Duck Dodgers as a Green Lantern

- From 2003 to 2005, Cartoon Network aired a Duck Dodgers TV series. In this show, which had Joe Alaskey returning as the titular character's voice, Duck Edgar Dumas Aloysius Eoghain Dodgers started out as a hapless soul that was accidentally frozen for over three hundred years for reasons not known. He was later revived by Dr. I.Q. Hi in the 24½th century. Through scheming and lies he managed to trick everyone into believing he was a 21st-century hero. In reality, he was only a water boy for the Midstate University football team, and "Quarterback Quack" shows that he only carried out this façade at the insistence of a time-traveling Martian Commander X-2, who unwittingly made Dodgers into the hero he was known as. Dodgers is arrogant, selfish, greedy, lazy, cowardly, gullible, and not particularly intelligent. However, he occasionally displays surprisingly high levels of heroism and competence, suggesting that he is not quite as daft as he appears to be, although he mostly succeeds through sheer dumb luck and the work of the Eager Young Space Cadet. Martian Commander X-2 actually caused Dodgers to become a minor football star in the final game of the season, which is what he used to parlay himself into captaincy in the Protectorate, meaning that he is, technically, not lying when he claims he won a championship football game in his own time. It is implied that he can't read, though this is contradicted several times. He also has shown to have quite the ego, when he caused the energy core of his ship to explode while using the lasers to carve his name on a nearby planetoid for example, and burning out the auxiliary core to make toast. In "The Green Loontern", Duck Dodgers accidentally got his costume mixed up with Hal Jordan's Green Lantern costume at the dry cleaners where the rest of the Green Lantern Corps mistook him for Hal Jordan. He ended up fighting Sinestro until Hal Jordan arrived and regained his costume to help defeat Sinestro. Though he doesn't show it often, Dodgers cares deeply for his Cadet, even though he often demeans and puts him through humiliating situations. In "Of Course You Know, This Means War and Peace" Pt. 1, he is described by Psy Q. Hi as an ego-maniacal, bipolar, narcissist, and pathological liar with sociopathic tendencies.

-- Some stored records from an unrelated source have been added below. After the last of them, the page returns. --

import Summits.Ventures.Crystal3D.Theorems.StickyWulffConstantTextureLiminfTexShadowWallDefs
import HarnessLib

/-!
# TexShadow (V) PIECED PLATES, P1: the pieced stacking and the pieced wall cell `BilayerWallPiecedAt` (cell kind reserved by TB as `PiecedCell`)
# (lane T, crux `TextureLiminfV5`, stmt-Ventures-23912; cf-p1 (clxi) 2026-08-29T08:13:12Z, (clxxxv) 09:33:17Z: Q1 = union, Q2 = (γ) one table, Q3 = loss term;
#  19480-p2 (γ′) 09:47Z: table on piece 0's lay slabs; design memo HOME/wall-p2-g12/PIECED-DESIGN-0.md)

HONEST FRAMING. Venture `Summits/Ventures/Crystal3D` (cell `crystal3d-full`), route `route-Ventures-StickyWulffConstant`, helper
`--supports` the law-v5 crux `TextureLiminfV5` (stmt-Ventures-23912).  DEFINITIONS ONLY (+ unfolding lemmas and the `k = 1` reduction); no wall
law is asserted; rung F-C1 not moved.

THE POINT.  A PIECED plate is ONE orientation `L` and ONE word `σ` presented as `k ≤ 3` translated pieces `stacking L (s a) σ` on pairwise disjoint
territories `D a` (inclined Shockley seams between fcc runs, misfit collars elsewhere).  The wall cell reads a plate in exactly three places
(`…TexShadowWallDefs.BilayerWallAt`): membership of the clamp sample, the inner-bond count, and the flux cells `laySlab`.  The pieced cell
**`BilayerWallPiecedAt C R₀ lam k₁ k₂ σ₁ σ₂ L₁ L₂ s₁ s₂ D₁ D₂ ℓ₁ ℓ₂ c`** is `BilayerWallAt` with
(a) membership and (b) inner bonds taken relative to the UNION `piecedStacking L σ k s D := ⋃ a, stacking L (s a) σ ∩ D a` (Q1),
(c) the flux cells indexed by PIECE 0's lay slabs `laySlab L (s 0) i` (Q2 (γ′): one table; the other pieces, offset along the axis by thirds of a layer,
    certify with the adjacent-min domination in the glue P5), and
(d) an explicit seam-loss term `+ lam·(ℓ₁ + ℓ₂)` on the right (Q3: `ℓᵢ` = the misfit-collar length of plate `i` inside the clamp, plate DATA; clean seams
    cost nothing beyond the rim constant), paid by TB's line budget (`seamSum`).
Also: `UnitSeparated`, unfolding lemmas, `piecedStacking` for `k = 1` is the plain stacking, and **`bilayerWallPiecedAt_one_iff`**: for `k₁ = k₂ = 1`,
territories `univ` and `ℓ = 0` the pieced cell IS `BilayerWallAt` (so every landed cell is a pieced cell).  The plate-data predicate (what TB must
guarantee of `(k, s, D, ℓ)`: disjoint covering territories, clean-seam geometry, collars, unit separation) comes with the sealing file P2.
WHAT THIS IS NOT: no certificate, no sealing / frame lemma, no statement about seams; F-C1 not moved.
-/

noncomputable section

open scoped BigOperators InnerProductSpace ENNReal
open MeasureTheory Filter

namespace Summit.Ventures.Crystal3D.Cruxes.TextureLiminf.TexShadow

open Summit.Ventures.Crystal3D
open Literature.MathematicalPhysics.StatisticalMechanics (IsHaggSeq fccStacking barlowStacking contactDeficiency)

/-! ## Unit separation, pieced stackings -/

/-- A unit-separated point set (hard cores of diameter `1`). -/
def UnitSeparated (S : Set E3) : Prop :=
  ∀ p ∈ S, ∀ q ∈ S, p ≠ q → 1 ≤ dist p q

/-- **The pieced stacking**: `k` translated copies `stacking L (s a) σ` of ONE oriented Barlow stacking, each restricted to its territory `D a`. -/
def piecedStacking (L : E3 ≃ₗᵢ[ℝ] E3) (σ : ℤ → ℤ) (k : ℕ) (s : Fin k → E3) (D : Fin k → Set E3) : Set E3 :=
  ⋃ a : Fin k, (stacking L (s a) σ ∩ D a)

/-- Membership in the pieced stacking. -/
theorem mem_piecedStacking_iff (L : E3 ≃ₗᵢ[ℝ] E3) (σ : ℤ → ℤ) (k : ℕ) (s : Fin k → E3) (D : Fin k → Set E3) (p : E3) :
    p ∈ piecedStacking L σ k s D ↔ ∃ a : Fin k, p ∈ stacking L (s a) σ ∧ p ∈ D a := by
  simp only [piecedStacking, Set.mem_iUnion, Set.mem_inter_iff]

/-- Each piece (on its territory) is part of the pieced stacking. -/
theorem stacking_inter_subset_piecedStacking (L : E3 ≃ₗᵢ[ℝ] E3) (σ : ℤ → ℤ) (k : ℕ) (s : Fin k → E3) (D : Fin k → Set E3)
    (a : Fin k) : stacking L (s a) σ ∩ D a ⊆ piecedStacking L σ k s D :=
  Set.subset_iUnion (fun a : Fin k => stacking L (s a) σ ∩ D a) a

/-- The pieced stacking lies in the union of the territories. -/
theorem piecedStacking_subset_iUnion (L : E3 ≃ₗᵢ[ℝ] E3) (σ : ℤ → ℤ) (k : ℕ) (s : Fin k → E3) (D : Fin k → Set E3) :
    piecedStacking L σ k s D ⊆ ⋃ a : Fin k, D a :=
  Set.iUnion_mono fun _ => Set.inter_subset_right

/-- **One piece on the whole space is the plain stacking**: `piecedStacking L σ 1 s (fun _ => univ) = stacking L (s 0) σ`. -/
theorem piecedStacking_one (L : E3 ≃ₗᵢ[ℝ] E3) (σ : ℤ → ℤ) (s : Fin 1 → E3) :
    piecedStacking L σ 1 s (fun _ => Set.univ) = stacking L (s 0) σ := by
  ext p
  rw [mem_piecedStacking_iff]
  constructor
  · rintro ⟨a, ha, -⟩
    rwa [Subsingleton.elim a 0] at ha
  · exact fun hp => ⟨0, hp, Set.mem_univ _⟩

/-! ## The pieced wall cell -/

/-- **THE PIECED WALL CELL INEQUALITY** with explicit constants (`C` rim, `R₀`, `lam` seam-loss coefficient) for ONE pair of pieced plates
(`kᵢ` pieces, origins `sᵢ`, territories `Dᵢ`, misfit-collar lengths `ℓᵢ`) and ONE charge table `c` (indexed by PIECE 0's lay slabs): verbatim
`BilayerWallAt` with the clamp samples and inner bonds taken in the pieced stackings and `+ lam·(ℓ₁ + ℓ₂)` added on the right. -/
def BilayerWallPiecedAt (C R₀ lam : ℝ) (k₁ k₂ : ℕ) (σ₁ σ₂ : ℤ → ℤ) (L₁ L₂ : E3 ≃ₗᵢ[ℝ] E3)
    (s₁ : Fin k₁ → E3) (s₂ : Fin k₂ → E3) (D₁ : Fin k₁ → Set E3) (D₂ : Fin k₂ → Set E3) (ℓ₁ ℓ₂ : ℝ)
    (i₁ : Fin k₁) (i₂ : Fin k₂) (c : ℤ → ℤ → ℝ) : Prop :=
  ∀ h : ℝ, 0 ≤ h → ∀ ρ : ℝ, R₀ ≤ ρ → ∀ X P₁ P₂ : Finset E3,
    (∀ p ∈ X, ∀ q ∈ X, p ≠ q → 1 ≤ dist p q) → P₁ ⊆ X → P₂ ⊆ X \ P₁ → (∀ p ∈ X, p ∈ cyl R₀ h ρ) →
    (∀ p, p ∈ P₁ ↔ (p ∈ piecedStacking L₁ σ₁ k₁ s₁ D₁ ∧ -(2 * R₀) ≤ p 2 ∧ p 2 ≤ -R₀ ∧ p 0 ^ 2 + p 1 ^ 2 ≤ ρ ^ 2)) →
    (∀ p, p ∈ P₂ ↔ (p ∈ piecedStacking L₂ σ₂ k₂ s₂ D₂ ∧ h + R₀ ≤ p 2 ∧ p 2 ≤ h + 2 * R₀ ∧ p 0 ^ 2 + p 1 ^ 2 ≤ ρ ^ 2)) →
    ((((P₁ ×ˢ (X \ P₁)).filter fun pq => dist pq.1 pq.2 = 1).card : ℕ) : ℝ) +
      ((((P₂ ×ˢ ((X \ P₁) \ P₂)).filter fun pq => dist pq.1 pq.2 = 1).card : ℕ) : ℝ) ≤
      contactDeficiency ((X \ P₁) \ P₂) +
        1 / 2 * innerBonds (piecedStacking L₁ σ₁ k₁ s₁ D₁) P₁ (fun q => -R₀ < q 2) +
        1 / 2 * innerBonds (piecedStacking L₂ σ₂ k₂ s₂ D₂) P₂ (fun q => q 2 < h + R₀) -
        (∑' ij : ℤ × ℤ, c ij.1 ij.2 *
          (volume ({q : E3 | 0 ≤ q 2 ∧ q 2 ≤ 1 ∧ q 0 ^ 2 + q 1 ^ 2 ≤ ρ ^ 2} ∩
            laySlab L₁ (s₁ i₁) ij.1 ∩ laySlab L₂ (s₂ i₂) ij.2)).toReal) +
        C * (1 + h) * ρ + lam * (ℓ₁ + ℓ₂)

/-- The pieced cell is MONOTONE in the rim constant `C` (`R₀ ≥ 0`). -/
theorem bilayerWallPiecedAt_mono {C C' R₀ lam : ℝ} (hR : 0 ≤ R₀) (hCC' : C ≤ C') {k₁ k₂ : ℕ} {σ₁ σ₂ : ℤ → ℤ}
    {L₁ L₂ : E3 ≃ₗᵢ[ℝ] E3} {s₁ : Fin k₁ → E3} {s₂ : Fin k₂ → E3} {D₁ : Fin k₁ → Set E3} {D₂ : Fin k₂ → Set E3} {ℓ₁ ℓ₂ : ℝ}
    {i₁ : Fin k₁} {i₂ : Fin k₂} {c : ℤ → ℤ → ℝ}
    (hW : BilayerWallPiecedAt C R₀ lam k₁ k₂ σ₁ σ₂ L₁ L₂ s₁ s₂ D₁ D₂ ℓ₁ ℓ₂ i₁ i₂ c) :
    BilayerWallPiecedAt C' R₀ lam k₁ k₂ σ₁ σ₂ L₁ L₂ s₁ s₂ D₁ D₂ ℓ₁ ℓ₂ i₁ i₂ c := by
  intro h hh ρ hρ X P₁ P₂ hX hP₁ hP₂ hcyl hP₁def hP₂def
  have key := hW h hh ρ hρ X P₁ P₂ hX hP₁ hP₂ hcyl hP₁def hP₂def
  have hρ0 : 0 ≤ ρ := le_trans hR hρ
  have hmono : C * (1 + h) * ρ ≤ C' * (1 + h) * ρ := by
    have h1 : 0 ≤ (1 + h) * ρ := mul_nonneg (by linarith) hρ0
    nlinarith
  linarith

/-- The pieced cell is MONOTONE in the seam-loss coefficient (`ℓ₁ + ℓ₂ ≥ 0`). -/
theorem bilayerWallPiecedAt_mono_lam {C R₀ lam lam' : ℝ} (hll : lam ≤ lam') {k₁ k₂ : ℕ} {σ₁ σ₂ : ℤ → ℤ}
    {L₁ L₂ : E3 ≃ₗᵢ[ℝ] E3} {s₁ : Fin k₁ → E3} {s₂ : Fin k₂ → E3} {D₁ : Fin k₁ → Set E3} {D₂ : Fin k₂ → Set E3} {ℓ₁ ℓ₂ : ℝ}
    (hℓ : 0 ≤ ℓ₁ + ℓ₂) {i₁ : Fin k₁} {i₂ : Fin k₂} {c : ℤ → ℤ → ℝ}
    (hW : BilayerWallPiecedAt C R₀ lam k₁ k₂ σ₁ σ₂ L₁ L₂ s₁ s₂ D₁ D₂ ℓ₁ ℓ₂ i₁ i₂ c) :
    BilayerWallPiecedAt C R₀ lam' k₁ k₂ σ₁ σ₂ L₁ L₂ s₁ s₂ D₁ D₂ ℓ₁ ℓ₂ i₁ i₂ c := by
  intro h hh ρ hρ X P₁ P₂ hX hP₁ hP₂ hcyl hP₁def hP₂def
  have key := hW h hh ρ hρ X P₁ P₂ hX hP₁ hP₂ hcyl hP₁def hP₂def
  have hmono : lam * (ℓ₁ + ℓ₂) ≤ lam' * (ℓ₁ + ℓ₂) := mul_le_mul_of_nonneg_right hll hℓ
  linarith

/-! ## One piece per plate: the pieced cell is the landed cell -/

/-- **`k₁ = k₂ = 1`, territories `univ`, no collars: the pieced cell IS `BilayerWallAt`** (so every landed wall cell is a pieced cell, and the pieced
K1a glue P5 specialises back to the one-piece glue). -/
theorem bilayerWallPiecedAt_one_iff (C R₀ lam : ℝ) (σ₁ σ₂ : ℤ → ℤ) (L₁ L₂ : E3 ≃ₗᵢ[ℝ] E3) (s₁ s₂ : Fin 1 → E3) (c : ℤ → ℤ → ℝ) :
    BilayerWallPiecedAt C R₀ lam 1 1 σ₁ σ₂ L₁ L₂ s₁ s₂ (fun _ => Set.univ) (fun _ => Set.univ) 0 0 0 0 c ↔
      BilayerWallAt C R₀ σ₁ σ₂ L₁ L₂ (s₁ 0) (s₂ 0) c := by
  unfold BilayerWallPiecedAt BilayerWallAt
  simp only [piecedStacking_one, add_zero, mul_zero]

/-- The landed cell for `(L₁, s₁, σ₁), (L₂, s₂, σ₂)` as a one-piece pieced cell (any `lam`). -/
theorem bilayerWallPiecedAt_one_of_bilayerWallAt {C R₀ : ℝ} (lam : ℝ) {σ₁ σ₂ : ℤ → ℤ} {L₁ L₂ : E3 ≃ₗᵢ[ℝ] E3} {s₁ s₂ : E3}
    {c : ℤ → ℤ → ℝ} (hW : BilayerWallAt C R₀ σ₁ σ₂ L₁ L₂ s₁ s₂ c) :
    BilayerWallPiecedAt C R₀ lam 1 1 σ₁ σ₂ L₁ L₂ (fun _ => s₁) (fun _ => s₂) (fun _ => Set.univ) (fun _ => Set.univ) 0 0 0 0 c :=
  (bilayerWallPiecedAt_one_iff C R₀ lam σ₁ σ₂ L₁ L₂ (fun _ => s₁) (fun _ => s₂) c).2 hW

end Summit.Ventures.Crystal3D.Cruxes.TextureLiminf.TexShadow

end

- Duck Dodgers' Green Loontern appearance appears as a playable character in the 2014 video game Lego Batman 3: Beyond Gotham. This was also Alaskey's final performance as the character before his death in 2016.
- In the Bugs Bunny Builders episode "Rock On", Daffy's costume is Duck Dodgers. When the other Looney Builders glare at him, he asks "Wrong galaxy?"

==Legacy==
In 2003, both Duck Dodgers and Marvin the Martian were featured on separate 1st Space Launch Squadron mission patches for that year's Mars Exploration Rover missions.